They say you can keep your lifestyle with about 75% of pre-retirement income. We've been living on 60% of pre-retirement income and have done fine. Of course my husband is getting a pension that not everyone gets. We have had to adjust our spending upward a bit to use more money. We've done that so we can travel while we are still able physically to do it.
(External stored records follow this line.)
/-! ## §2 The refutation: `hARC⁗` at the abelian-stratum guard `G_A′` is FALSE (witness: the flat toron at `(L, F.m, J, K) = (3, 1, 0, 2)`, angle `1∕9` per fine bond) -/

set_option maxHeartbeats 400000 in
/-- ★★★ **THE ARC-PROFILE LETTER ⁗ IS FALSE ON THE ABELIAN STRATUM.**  The `hARC` hypothesis of ✓`…SupTowerLetterOfSuppliersSigma.supTowerLetter4_of_arc_discSplit`
instantiated at the `A′`-guard `G_A′` of knits v4–v7 (∃ abelian gauge + covariantly-constant-commutant condition) is refuted by the flat `e₀`-toron: block size `L = 3`,
`C_B = 0`, the member `(L, m) = (3, 1)`, `J = 0`, `K = 2` (datum torus `6³`), `U₀ = W = U₁ :=` the constant-direction field `expPoint ((1∕9)·e₀)` in direction `0`
(every averaged level is the toron `expPoint ((3ʲ∕9)·e₀)`, every plaquette is `1`, the datum `expPoint (1·e₀)` lies on `A′` since `sin 6 ≠ 0`), `ζ = 0`, the `AxStage`
witness `(wt, lift, U₁, g, g₀) = (hat weights, hat lift, U₀, 1, 1)` (the hat lift of each toron level IS the level below: geodesic `L`-th roots, no wrap-around), every
window∕Σ-window∕(BKG)∕fibre clause satisfied — and at internal height `i = 1` the gauged tower bond is `expPoint ((1∕3)·e₀)` of arc `1∕3 > 1∕4`.
[cite: Balaban1985RegularSpaces, (1.29) p.81; Balaban1987RG1, (0.4), (0.11) p.253] -/
theorem arcLetter4_abelianStratum_false :
    ¬ (∀ (L : ℕ), 1 < L → ∀ (C_B : ℝ), 0 ≤ C_B → ∃ α₀ : ℝ, 0 < α₀ ∧ ∀ (F : T3Family), F.L = L →
      ∀ (J K : ℕ) (hJK : J ≤ K) (θ : ℕ → ℝ), (∀ i, 0 ≤ θ i) → ∀ (α : ℝ), (∀ i, J < i → i ≤ K → (((5 * F.L : ℕ) : ℝ) ^ 2 / 4) * θ i ≤ α) →
        (∑ i ∈ Finset.range (K - J), (((5 * F.L : ℕ) : ℝ) ^ 2 / 4) * θ (K - i)) ≤ α →
        α ≤ 1 / 24 → α < deltaSU (Fin 2) → 157 * α < ((F.L : ℝ) ^ 2)⁻¹ → α ≤ α₀ →
        ∀ U₀ : GaugeField (F.P K) 0 (Matrix.specialUnitaryGroup (Fin 2) ℂ), U₀ ∈ histGood F ℰp θ K J →
        (fun (F : T3Family) (J : ℕ) (V : GaugeField (F.P J) 0 (Matrix.specialUnitaryGroup (Fin 2) ℂ)) =>
        ∃ g : GaugeTransf (F.P J) 0 (Matrix.specialUnitaryGroup (Fin 2) ℂ),
          (∀ e : PBond (F.P J) 0, Commute (((GaugeField.gaugeAct g V) e : Matrix.specialUnitaryGroup (Fin 2) ℂ) : Matrix (Fin 2) (Fin 2) ℂ) σ₃) ∧
          ∀ c : Site (F.P J) 0 → Matrix (Fin 2) (Fin 2) ℂ,
            (∀ e : PBond (F.P J) 0, c e.src = ((unitsField (toUField (GaugeField.gaugeAct g V)) e : (Matrix (Fin 2) (Fin 2) ℂ)ˣ) : Matrix (Fin 2) (Fin 2) ℂ) * c e.tgt *
            (((unitsField (toUField (GaugeField.gaugeAct g V)) e)⁻¹ : (Matrix (Fin 2) (Fin 2) ℂ)ˣ) : Matrix (Fin 2) (Fin 2) ℂ)) →
            ∃ c₀ : Matrix (Fin 2) (Fin 2) ℂ, (∀ y, c y = c₀) ∧ Commute c₀ σ₃) F J (descendTo F ℰp J K hJK U₀) →
        (∀ t, t ≤ K - J → ∀ p : Plaq (F.P K) t,
          dist1 (GaugeField.plaqHol (Averaging.iter (fun k => BlockAveraging.blockAvg (P := F.P K) (j := k) ℰp) t U₀) p) ≤
            C_B * α * (F.L : ℝ) ^ (2 * t) * ((F.L : ℝ)⁻¹) ^ (2 * (K - J))) →
        ∀ ζ : PBond (F.P K) 0 → EuclideanSpace ℝ (Fin 3), (∀ ℓ, ‖ζ ℓ‖ ≤ Real.pi) →
          (fun ℓ => expPoint (ζ ℓ) * U₀ ℓ : GaugeField (F.P K) 0 (Matrix.specialUnitaryGroup (Fin 2) ℂ)) ∈ histGood F ℰp θ K J →
            descendTo F ℰp J K hJK (fun ℓ => expPoint (ζ ℓ) * U₀ ℓ : GaugeField (F.P K) 0 (Matrix.specialUnitaryGroup (Fin 2) ℂ)) = descendTo F ℰp J K hJK U₀ →
            ∀ (wt : (j : ℕ) → PBond (F.P K) j → PBond (F.P K) (j + 1) → ℝ)
            (lift : (j : ℕ) → GaugeField (F.P K) (j + 1) SU2 → GaugeField (F.P K) j SU2)
            (U₁ : GaugeField (F.P K) 0 SU2) (g g₀ : (j : ℕ) → Site (F.P K) j → SU2),
          (∀ j b e, wt j b e = if e.dir = b.dir ∧ (b.src b.dir - emb e.src b.dir).val < (F.P K).L then
              ∏ ν ∈ Finset.univ.erase b.dir, max 0 (1 - ((rel (emb e.src) b.src ν).natAbs : ℝ) / (F.P K).L) else 0) →
          (∀ j X b, lift j X b = expPoint (∑ e, wt j b e • ((((F.P K).L : ℕ) : ℝ)⁻¹ • logVec (su2Quat (X e))))) →
          (∀ j, j < K - J → ∀ x, g j x =
            (axialT (lift j (GaugeField.gaugeAct (g (j + 1)) (Averaging.iter (fun k => blockAvg (P := F.P K) (j := k) ℰp) (j + 1) (fun ℓ => expPoint (ζ ℓ) * U₀ ℓ))))
                (emb (blockOf x)) x)⁻¹ *
              g (j + 1) (blockOf x) * axialT (Averaging.iter (fun k => blockAvg (P := F.P K) (j := k) ℰp) j (fun ℓ => expPoint (ζ ℓ) * U₀ ℓ)) (emb (blockOf x)) x) →
          (∀ j, K - J ≤ j → ∀ y, g j y = 1) →
          (∀ j, j < K - J → ∀ y : Site (F.P K) (j + 1), g j (emb y) = g (j + 1) y) →
          (∀ X : GaugeField (F.P K) 0 SU2, ∀ j, j ≤ K - J →
            Averaging.iter (fun k => blockAvg (P := F.P K) (j := k) ℰp) j (GaugeField.gaugeAct (g 0) X) =
              GaugeField.gaugeAct (g j) (Averaging.iter (fun k => blockAvg (P := F.P K) (j := k) ℰp) j X)) →
          (∀ j, j < K - J → ∀ x,
            axialT (GaugeField.gaugeAct (g j) (Averaging.iter (fun k => blockAvg (P := F.P K) (j := k) ℰp) j (fun ℓ => expPoint (ζ ℓ) * U₀ ℓ))) (emb (blockOf x)) x =
              axialT (lift j (GaugeField.gaugeAct (g (j + 1)) (Averaging.iter (fun k => blockAvg (P := F.P K) (j := k) ℰp) (j + 1) (fun ℓ => expPoint (ζ ℓ) * U₀ ℓ))))
                (emb (blockOf x)) x) →
          (∀ j, j < K - J →
            (blockAvg (P := F.P K) (j := j) ℰp).avg (GaugeField.gaugeAct (g j) (Averaging.iter (fun k => blockAvg (P := F.P K) (j := k) ℰp) j (fun ℓ => expPoint (ζ ℓ) * U₀ ℓ))) =
              GaugeField.gaugeAct (g (j + 1)) (Averaging.iter (fun k => blockAvg (P := F.P K) (j := k) ℰp) (j + 1) (fun ℓ => expPoint (ζ ℓ) * U₀ ℓ))) →
          (∀ j, j < K - J → ∀ x, g₀ j x =
            (axialT (lift j (GaugeField.gaugeAct (g₀ (j + 1)) (Averaging.iter (fun k => blockAvg (P := F.P K) (j := k) ℰp) (j + 1) U₁)))
                (emb (blockOf x)) x)⁻¹ *
              g₀ (j + 1) (blockOf x) * axialT (Averaging.iter (fun k => blockAvg (P := F.P K) (j := k) ℰp) j U₁) (emb (blockOf x)) x) →
          (∀ j, K - J ≤ j → ∀ y, g₀ j y = 1) →
          (∀ j, j < K - J → ∀ y : Site (F.P K) (j + 1), g₀ j (emb y) = g₀ (j + 1) y) →
          (∀ X : GaugeField (F.P K) 0 SU2, ∀ j, j ≤ K - J →
            Averaging.iter (fun k => blockAvg (P := F.P K) (j := k) ℰp) j (GaugeField.gaugeAct (g₀ 0) X) =
              GaugeField.gaugeAct (g₀ j) (Averaging.iter (fun k => blockAvg (P := F.P K) (j := k) ℰp) j X)) →
          (∀ j, j < K - J → ∀ x,
            axialT (GaugeField.gaugeAct (g₀ j) (Averaging.iter (fun k => blockAvg (P := F.P K) (j := k) ℰp) j U₁)) (emb (blockOf x)) x =
              axialT (lift j (GaugeField.gaugeAct (g₀ (j + 1)) (Averaging.iter (fun k => blockAvg (P := F.P K) (j := k) ℰp) (j + 1) U₁)))
                (emb (blockOf x)) x) →
          (∀ j, j < K - J →
            (blockAvg (P := F.P K) (j := j) ℰp).avg (GaugeField.gaugeAct (g₀ j) (Averaging.iter (fun k => blockAvg (P := F.P K) (j := k) ℰp) j U₁)) =
              GaugeField.gaugeAct (g₀ (j + 1)) (Averaging.iter (fun k => blockAvg (P := F.P K) (j := k) ℰp) (j + 1) U₁)) →
          (∀ X : GaugeField (F.P K) 0 SU2, Averaging.iter (fun k => blockAvg (P := F.P K) (j := k) ℰp) (K - J) (GaugeField.gaugeAct (fun x => (g 0 x)⁻¹) X) = Averaging.iter (fun k => blockAvg (P := F.P K) (j := k) ℰp) (K - J) X) →
          (∀ X : GaugeField (F.P K) 0 SU2, Averaging.iter (fun k => blockAvg (P := F.P K) (j := k) ℰp) (K - J) (GaugeField.gaugeAct (g₀ 0) X) = Averaging.iter (fun k => blockAvg (P := F.P K) (j := k) ℰp) (K - J) X) →
          U₀ = GaugeField.gaugeAct (fun x => (g 0 x)⁻¹ * g₀ 0 x) U₁ →

                      ∀ i, 1 ≤ i → i < K - J → ∀ e : PBond (F.P K) i,
            ‖logVec (su2Quat (GaugeField.gaugeAct (g i) (Averaging.iter (fun k => blockAvg (P := F.P K) (j := k) ℰp) i (fun ℓ => expPoint (ζ ℓ) * U₀ ℓ)) e))‖ ≤ 1 / 4 ∧
            ‖logVec (su2Quat (GaugeField.gaugeAct (g₀ i) (Averaging.iter (fun k => blockAvg (P := F.P K) (j := k) ℰp) i U₁) e))‖ ≤ 1 / 4) := by
  intro h
  obtain ⟨α₀, hα₀, H⟩ := h 3 (by norm_num) 0 le_rfl
  -- the member `(L, m) = (3, 1)`
  let F : T3Family := ⟨3, ⟨by decide, by norm_num⟩, 1, le_rfl⟩
  have hFL : F.L = 3 := rfl
  -- the windows
  set α : ℝ := min α₀ (1 / 2000) with hαdef
  have hα0 : 0 < α := lt_min hα₀ (by norm_num); have hαα₀ : α ≤ α₀ := min_le_left _ _; have hα2 : α ≤ 1 / 2000 := min_le_right _ _
  have hGc : (((5 * F.L : ℕ) : ℝ) ^ 2 / 4) = 225 / 4 := by rw [hFL]; norm_num
  set θ : ℕ → ℝ := fun _ => 2 * α / 225 with hθdef
  have hθpos : ∀ i, 0 < θ i := fun i => by rw [hθdef]; positivity
  have hθ0 : ∀ i, 0 ≤ θ i := fun i => (hθpos i).le
  have hwin : ∀ i, 0 < i → i ≤ 2 → (((5 * F.L : ℕ) : ℝ) ^ 2 / 4) * θ i ≤ α := by
    intro i _ _; rw [hGc, hθdef]; linarith
  have hsum : (∑ i ∈ Finset.range (2 - 0), (((5 * F.L : ℕ) : ℝ) ^ 2 / 4) * θ (2 - i)) ≤ α := by
    rw [hGc]; simp only [hθdef, Finset.sum_range_succ, Finset.sum_range_zero]; linarith
  have h24 : α ≤ 1 / 24 := by linarith
  have hδ : α < deltaSU (Fin 2) := by
    unfold ExpMeanLog.deltaSU
    rw [Fintype.card_fin]
    refine lt_min (by linarith) ?_
    have := Real.pi_gt_three
    rw [lt_div_iff₀ (by norm_num : (0 : ℝ) < (2 : ℕ))]
    push_cast; linarith
  have h157 : 157 * α < ((F.L : ℝ) ^ 2)⁻¹ := by rw [hFL]; norm_num; linarith
  -- the toron data
  set D : SU2 := expPoint ((1 / 9 : ℝ) • (EuclideanSpace.single (0 : Fin 3) (1 : ℝ))) with hD
  let μ₀ : Fin (F.P 2).d := ⟨0, (F.P 2).hd⟩
  set U₀ : GaugeField (F.P 2) 0 SU2 := fun b => if b.dir = μ₀ then D else 1 with hU₀def
  have hU₀ : ∀ b, U₀ b = if b.dir = μ₀ then D else 1 := fun _ => rfl
  have hiter := iter_constDir F 2 D μ₀ hU₀
  have hDpow : ∀ n : ℕ, D ^ n = expPoint ((((n : ℕ) : ℝ) * (1 / 9)) • (EuclideanSpace.single (0 : Fin 3) (1 : ℝ))) := fun n => by rw [hD, expPoint_smul_pow]
  -- every averaged level is flat: the small-field history and the (BKG) clause
  have hplaq : ∀ (t : ℕ) (p : Plaq (F.P 2) t),
      GaugeField.plaqHol (Averaging.iter (fun k => blockAvg (P := F.P 2) (j := k) ℰp) t U₀) p = 1 :=
    fun t p => plaqHol_constDir (D ^ (F.L ^ t)) μ₀ (hiter t) p
  have hgood : U₀ ∈ histGood F ℰp θ 2 0 := by
    intro j _ p; rw [hplaq, GaugeGroup.dist1_one]; exact hθpos 0
  have hBKG : ∀ t, t ≤ 2 - 0 → ∀ p : Plaq (F.P 2) t,
      dist1 (GaugeField.plaqHol (Averaging.iter (fun k => BlockAveraging.blockAvg (P := F.P 2) (j := k) ℰp) t U₀) p) ≤
        0 * α * (F.L : ℝ) ^ (2 * t) * ((F.L : ℝ)⁻¹) ^ (2 * (2 - 0)) := by
    intro t _ p; rw [hplaq, GaugeGroup.dist1_one]; simp
  -- the datum is the coarse toron `expPoint (1·e₀)` on the `6³` torus, which lies on the abelian stratum
  have hdesc : descendTo F ℰp 0 2 (by omega) U₀ =
      (fun b : PBond (F.P 0) 0 => if b.dir = ⟨0, (F.P 0).hd⟩ then expPoint ((1 : ℝ) • EuclideanSpace.single (0 : Fin 3) (1 : ℝ)) else 1) := by
    funext ℓ
    rw [descendTo_apply_eq_iter_of_eq F (n := 0) (K := 2) (by omega) (a := 2) rfl U₀ ℓ, hiter 2, bondShift_dir, hDpow, hFL]
    rw [show (((3 ^ 2 : ℕ) : ℕ) : ℝ) * (1 / 9) = 1 by norm_num]
    rfl
  have hsix : (((F.P 0).sitesPerDir 0 : ℕ) : ℝ) = 6 := by
    rw [FluctuationComparisonRegPrIntLS2BetaSmallBondGaugeToronObstruction.sitesPerDir_run_zero F, hFL]
    norm_num
  have hGA := FluctuationComparisonRegPrIntLS2BetaSmallBondGaugeToronAbelianStratum.toron_mem_abelianStratum F 0 (a := (1 : ℝ))
    (by rw [hsix, mul_one]; exact sin_six_ne_zero)
  -- the partner `W := expPoint 0 • U₀ = U₀` and the AxStage witness `(wt, lift, U₀, 1, 1)`
  set ζ : PBond (F.P 2) 0 → EuclideanSpace ℝ (Fin 3) := fun _ => 0 with hζdef
  have hζ : ∀ ℓ, ‖ζ ℓ‖ ≤ Real.pi := fun ℓ => by rw [hζdef]; simp [Real.pi_pos.le]
  have hWU : (fun ℓ => expPoint (ζ ℓ) * U₀ ℓ : GaugeField (F.P 2) 0 (Matrix.specialUnitaryGroup (Fin 2) ℂ)) = U₀ := by
    funext ℓ; rw [hζdef]; dsimp only; rw [expPoint_zero, one_mul]
  set wt : (j : ℕ) → PBond (F.P 2) j → PBond (F.P 2) (j + 1) → ℝ := fun j b e =>
    if e.dir = b.dir ∧ (b.src b.dir - emb e.src b.dir).val < (F.P 2).L then
      ∏ ν ∈ Finset.univ.erase b.dir, max 0 (1 - ((rel (emb e.src) b.src ν).natAbs : ℝ) / (F.P 2).L) else 0 with hwtdef
  have hwt : ∀ j b e, wt j b e = if e.dir = b.dir ∧ (b.src b.dir - emb e.src b.dir).val < (F.P 2).L then
      ∏ ν ∈ Finset.univ.erase b.dir, max 0 (1 - ((rel (emb e.src) b.src ν).natAbs : ℝ) / (F.P 2).L) else 0 := fun _ _ _ => rfl
  set lift : (j : ℕ) → GaugeField (F.P 2) (j + 1) SU2 → GaugeField (F.P 2) j SU2 := fun j X b =>
    expPoint (∑ e, wt j b e • ((((F.P 2).L : ℕ) : ℝ)⁻¹ • logVec (su2Quat (X e)))) with hliftdef
  have hlift : ∀ j X b, lift j X b = expPoint (∑ e, wt j b e • ((((F.P 2).L : ℕ) : ℝ)⁻¹ • logVec (su2Quat (X e)))) := fun _ _ _ => rfl
  -- the hat lift of each toron level is the level below
  have hliftEq : ∀ j, j < 2 →
      lift j (Averaging.iter (fun k => blockAvg (P := F.P 2) (j := k) ℰp) (j + 1) U₀) =
        Averaging.iter (fun k => blockAvg (P := F.P 2) (j := k) ℰp) j U₀ := by
    intro j hj
    funext b
    have hj3 : j + 1 ≤ (F.P 2).m + (F.P 2).K := by show j + 1 ≤ 1 + 2; omega
    rw [hlift, show (((F.P 2).L : ℕ) : ℝ) = ((F.P 2).L : ℝ) from rfl,
      hatLift_constDir hj3 (wt j) (hwt j) (D ^ (F.L ^ (j + 1))) μ₀ (hiter (j + 1)) b, hiter j b]
    by_cases hb : b.dir = μ₀
    · rw [if_pos hb, if_pos hb, hDpow, hDpow, show ((F.P 2).L : ℝ) = 3 from by rw [show (F.P 2).L = F.L from rfl, hFL]; norm_num, hFL]
      have hlt : |(((3 ^ (j + 1) : ℕ) : ℕ) : ℝ) * (1 / 9)| < Real.pi := by
        interval_cases j <;> norm_num [abs_of_pos] <;> linarith [Real.pi_gt_three]
      rw [expPoint_root_e0 _ _ hlt]; congr 1; interval_cases j <;> norm_num
    · rw [if_neg hb, if_neg hb]
  -- the letter applied to the witness
  have key := H F hFL 0 2 (by omega) θ hθ0 α hwin hsum h24 hδ h157 hαα₀ U₀ hgood (by rw [hdesc]; exact hGA) hBKG ζ hζ
    (by rw [hWU]; exact hgood) (by rw [hWU]) wt lift U₀ (fun _ _ => 1) (fun _ _ => 1) hwt hlift
    (by -- (g-def)
      intro j hj x
      rw [hWU, B12RTGaugeInvariance254.gaugeAct_one', hliftEq j (by omega), mul_one, inv_mul_cancel])
    (fun _ _ _ => rfl) (fun _ _ _ => rfl)
    (by intro X j _; rw [B12RTGaugeInvariance254.gaugeAct_one', B12RTGaugeInvariance254.gaugeAct_one'])
    (by intro j hj x; rw [hWU, B12RTGaugeInvariance254.gaugeAct_one', B12RTGaugeInvariance254.gaugeAct_one', hliftEq j (by omega)])
    (by intro j hj; rw [hWU, B12RTGaugeInvariance254.gaugeAct_one', B12RTGaugeInvariance254.gaugeAct_one']; rfl)
    (by intro j hj x; rw [B12RTGaugeInvariance254.gaugeAct_one', hliftEq j (by omega), mul_one, inv_mul_cancel])
    (fun _ _ _ => rfl) (fun _ _ _ => rfl)
    (by intro X j _; rw [B12RTGaugeInvariance254.gaugeAct_one', B12RTGaugeInvariance254.gaugeAct_one'])
    (by intro j hj x; rw [B12RTGaugeInvariance254.gaugeAct_one', B12RTGaugeInvariance254.gaugeAct_one', hliftEq j (by omega)])
    (by intro j hj; rw [B12RTGaugeInvariance254.gaugeAct_one', B12RTGaugeInvariance254.gaugeAct_one']; rfl)
    (by intro X; simp only [inv_one]; rw [B12RTGaugeInvariance254.gaugeAct_one'])
    (by intro X; rw [B12RTGaugeInvariance254.gaugeAct_one'])
    (by simp only [inv_one, mul_one]; rw [B12RTGaugeInvariance254.gaugeAct_one'])
    1 le_rfl (by norm_num) ⟨fun _ => 0, ⟨0, (F.P 2).hd⟩⟩
  -- the tower bond at internal height `1` is the toron `expPoint ((1∕3)·e₀)`, of arc `1∕3`
  have hval : GaugeField.gaugeAct ((fun (_ : ℕ) (_ : Site (F.P 2) 1) => (1 : SU2)) 1)
      (Averaging.iter (fun k => blockAvg (P := F.P 2) (j := k) ℰp) 1 (fun ℓ => expPoint (ζ ℓ) * U₀ ℓ)) ⟨fun _ => 0, ⟨0, (F.P 2).hd⟩⟩ =
        expPoint ((1 / 3 : ℝ) • (EuclideanSpace.single (0 : Fin 3) (1 : ℝ))) := by
    rw [hWU, B12RTGaugeInvariance254.gaugeAct_one', hiter 1, if_pos rfl, hDpow, hFL]
    norm_num
  have harc := key.1
  rw [hval, arc_expPoint_e0 _ (by rw [abs_of_pos (by norm_num : (0:ℝ) < 1/3)]; linarith [Real.pi_gt_three])] at harc
  norm_num [abs_of_pos] at harc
But we're still not living much differently than when we had the kids at home.
Posted by: Maggie@SquarePennies | December 28, 2011 at 12:31 PM
Whenever you have an unknown variable it certainly can be added to the list of surprises in that article. I for one think that it is conceivable that inflation could accelerate faster than one's retirement portfolio. Therefore, money management through your retirement years is crucial so you can modify early before its too late.
Posted by: Luis | December 28, 2011 at 02:29 PM
Inflation is one thing but new technologies are another potential drain that they do not tell you about. 20 years ago when my parents retired my parents did not have a cell phone or the internet.$20 to $30 per depending on what they have and no pay increase in pension is something to consider. Then there is the hole HDTV transition. The digital converter thing did not work out with there analog TV's so new TV's.Then add the cable digital thing and more money.
Then there are healthcare concerns in that you may not be on any drugs when you retire but then the doc wants you to be upt on Plavix and even with the copay of insurance it is a dollar a day. Have a health scare of a heart attack or stroke and the next thing is you are on 4 to 6 different drugs with $20 to $40 co pays for each.
I would classify these as changes in expenditures for living. Some you need and some you want.
I am glad my parents live below their means so this expense is not a burden.
Who knows what will things be like in the future and at
what cost.
Posted by: Matt | December 28, 2011 at 02:32 PM
@Matt: Hello! Cellphones are NOT a surprising drain on retiree income, they are an OPTION as is Internet service. On the other hand, if they use them to save money on landlines and shopping, then they are a net positive.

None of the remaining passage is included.